How many miles were behind him to be retraced? Declan wondered. How would he ever find his way back? The farther they drove, the more impossible seemed his escape.

The road began to wind through a great forest; there were trees everywhere Declan looked, evergreens, he knew that much, but what kind they were he did not know and did not care. He felt tired and . . . lost. The dark, brooding forest seemed to him a secret, unknown world, impenetrable and dark, and he was filled with the terrible numbness of despair.

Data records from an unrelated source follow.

/-- An element `a ∈ End⁰(X)ε_W` is determined by `a P_W` (its values on `Λ ∩ W`): `a P_W = 0 ⟹ a = 0`.
[cite: Lange2023AbelianVarietiesComplex, §1.1.2 Prop. 1.1.6 (injectivity of `ρ_r`), p. 20] -/
theorem eq_zero_of_mem_span_symmIdempotentElem_of_mul_latticeProj_eq_zero {a : endAlgRat Φ}
    (ha : a ∈ Ideal.span ({symmIdempotentElem Φ hη hW hWc} : Set (endAlgRat Φ)))
    (h0 : (a : Matrix ι ι ℚ) * (subtorusMatrix W * retractionMatrix W).map (Int.cast : ℤ → ℚ) = 0) : a = 0 := by
  obtain ⟨b, rfl⟩ := Ideal.mem_span_singleton'.mp ha
  apply Subtype.ext
  rw [Subalgebra.coe_mul, coe_symmIdempotentElem, Subalgebra.coe_zero]
  refine ratMatrix_eq_of_mulVec_eq fun x => ?_
  have hx : (symmIdempotent Φ hη hW hWc).map (Rat.cast : ℚ → ℝ) *ᵥ x ∈ W := symmIdempotent_mulVec_mem Φ hη hW hWc x
  have h1 := congr_arg (fun N : Matrix ι ι ℚ => N.map (Rat.cast : ℚ → ℝ) *ᵥ
    ((symmIdempotent Φ hη hW hWc).map (Rat.cast : ℚ → ℝ) *ᵥ x)) h0
  simp only [Subalgebra.coe_mul, coe_symmIdempotentElem, map_ratCast_mul, map_intCast_map_ratCast,
    ← Matrix.mulVec_mulVec, latticeProj_mulVec_of_mem hW hx, Matrix.map_zero _ Rat.cast_zero,
    Matrix.zero_mulVec] at h1
  rw [map_ratCast_mul, ← Matrix.mulVec_mulVec, Matrix.map_zero _ Rat.cast_zero, Matrix.zero_mulVec]
  rw [← symmIdempotent_mulVec_of_mem Φ hη hW hWc hx]
  rw [symmIdempotent_mulVec_of_mem Φ hη hW hWc hx] at h1 ⊢
  exact h1

set_option synthInstance.maxHeartbeats 100000 in
/-- **`Hom(Y_W, X)` is a full `End(X)`-stable `ℤ`-lattice of the left ideal `End⁰(X)ε_W = Hom⁰(Y_W, X)`**
(finitely generated: it embeds into `M_ι(ℤ)` by `a ↦ aP_W`; spanning: a rational `aP_W` becomes integral
after clearing denominators). [cite: Lange2023AbelianVarietiesComplex, §1.1.2 Prop. 1.1.6 and Prop. 1.1.8 («`End_ℚ(X) = End(X) ⊗ ℚ`»), pp. 20, 22] -/
theorem isLattice_comap_homLattice {L : Submodule ℤ (endAlgRat Φ)}
    (hL : ∀ a : endAlgRat Φ, a ∈ L ↔ ∃ M : Matrix ι ι ℤ, M.map (Int.cast : ℤ → ℚ) =
      (a : Matrix ι ι ℚ) * (subtorusMatrix W * retractionMatrix W).map (Int.cast : ℤ → ℚ)) :
    (L.comap ((Ideal.span ({symmIdempotentElem Φ hη hW hWc} : Set (endAlgRat Φ))).subtype.restrictScalars ℤ)).IsLattice ℚ
      ∧ ∀ r ∈ endSubmodule Φ, ∀ y ∈ L.comap ((Ideal.span ({symmIdempotentElem Φ hη hW hWc} :
        Set (endAlgRat Φ))).subtype.restrictScalars ℤ), r • y ∈ L.comap ((Ideal.span
          ({symmIdempotentElem Φ hη hW hWc} : Set (endAlgRat Φ))).subtype.restrictScalars ℤ) := by
  set P : Matrix ι ι ℚ := (subtorusMatrix W * retractionMatrix W).map (Int.cast : ℤ → ℚ) with hP
  set I := Ideal.span ({symmIdempotentElem Φ hη hW hWc} : Set (endAlgRat Φ)) with hI
  -- `θ : a ↦ a P`, a `ℤ`-linear map `End⁰(X)ε_W → M_ι(ℚ)`, injective, with `L = θ⁻¹ M_ι(ℤ)`
  let θ : I →ₗ[ℤ] Matrix ι ι ℚ :=
    (LinearMap.mulRight ℤ P).comp (((endAlgRat Φ).val.toLinearMap.restrictScalars ℤ).comp (I.subtype.restrictScalars ℤ))
  have hθ : ∀ a : I, θ a = ((a : endAlgRat Φ) : Matrix ι ι ℚ) * P := fun a => rfl
  have hθinj : Injective θ := by
    intro a b hab
    rw [hθ, hθ] at hab
    have hmem : (a : endAlgRat Φ) - b ∈ I := I.sub_mem a.2 b.2
    have h0 : (((a : endAlgRat Φ) - b : endAlgRat Φ) : Matrix ι ι ℚ) * P = 0 := by
      rw [AddSubgroupClass.coe_sub, Matrix.sub_mul, hab, sub_self]
    have := eq_zero_of_mem_span_symmIdempotentElem_of_mul_latticeProj_eq_zero Φ hη hW hWc hmem h0
    exact Subtype.ext (sub_eq_zero.mp this)
  have hLθ : L.comap (I.subtype.restrictScalars ℤ) =
      (Submodule.span ℤ (Set.range fun p : ι × ι => Matrix.single p.1 p.2 (1 : ℚ))).comap θ := by
    ext a
    rw [Submodule.mem_comap, Submodule.mem_comap, mem_span_single_iff_exists_int, hθ]
    exact hL a
  refine ⟨?_, fun r hr y hy => ?_⟩
  · rw [hLθ]
    -- finitely generated: `θ` embeds the comap into `M_ι(ℤ)`
    have hfg : ((Submodule.span ℤ (Set.range fun p : ι × ι => Matrix.single p.1 p.2 (1 : ℚ))).comap θ).FG := by
      refine Submodule.fg_of_fg_map_injective θ hθinj (fg_of_le' (isLattice_span_single (n := ι)).fg ?_)
      exact Submodule.map_comap_le _ _
    -- full: clear the denominators of `a P`
    refine ⟨hfg, Submodule.eq_top_iff'.mpr fun a => ?_⟩
    obtain ⟨k, hk, hka⟩ :=
      JordanZassenhaus.exists_int_smul_mem_of_isLattice (isLattice_span_single (n := ι)) (θ a)
    have hmem : ((k : ℚ) • a : I) ∈
        (Submodule.span ℤ (Set.range fun p : ι × ι => Matrix.single p.1 p.2 (1 : ℚ))).comap θ := by
      rw [Submodule.mem_comap, hθ, Submodule.coe_smul_of_tower, Subalgebra.coe_smul, smul_mul_assoc, ← hθ,
        Int.cast_smul_eq_zsmul]
      exact hka
    have ha : a = (k : ℚ)⁻¹ • ((k : ℚ) • a : I) := by
      rw [smul_smul, inv_mul_cancel₀ (Int.cast_ne_zero.mpr hk : (k : ℚ) ≠ 0), one_smul]
    rw [ha]
    exact Submodule.smul_mem _ _ (Submodule.subset_span hmem)
  · rw [Submodule.mem_comap] at hy ⊢
    exact smul_mem_homLattice Φ hL r hr _ hy

end HomLattice

/-! ## §3 An `End⁰(X)`-isomorphism `Hom⁰(Y_W, X) ≃ Hom⁰(Y_{W′}, X)` of the pairs is induced by an isomorphism `Y_W ≅ Y_{W′}` -/

section Key

variable {η : E [⋀^Fin 2]→L[ℝ] ℝ} (hη : IsRiemannForm Φ η) {W W' : Submodule ℝ (ι → ℝ)}
  (hW : IsLatticeSubspace W) (hWc : IsComplexSubspace Φ W) (hW' : IsLatticeSubspace W') (hW'c : IsComplexSubspace Φ W')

They emerged from the forest into the brightness of sea and sky, but he closed his eyes and saw very little of it.

The road now twisted around coves and bays. Purple-gray rocks, jagged and dark, thrust themselves into the shining sea, but he merely glimpsed it. He sat with his eyes half closed, exhausted. It was as though all the past weeks he had been fuelled by a special kind of hatred that had pumped up his muscles and his sinews to a constant, explosive pitch, and only now had he let go, only now had his strength collapsed. He felt totally worn out. His head ached from the thioridizine; it felt like his brain was being crushed. His tongue was dry and swollen. He cared about nothing. He thought he would like to die.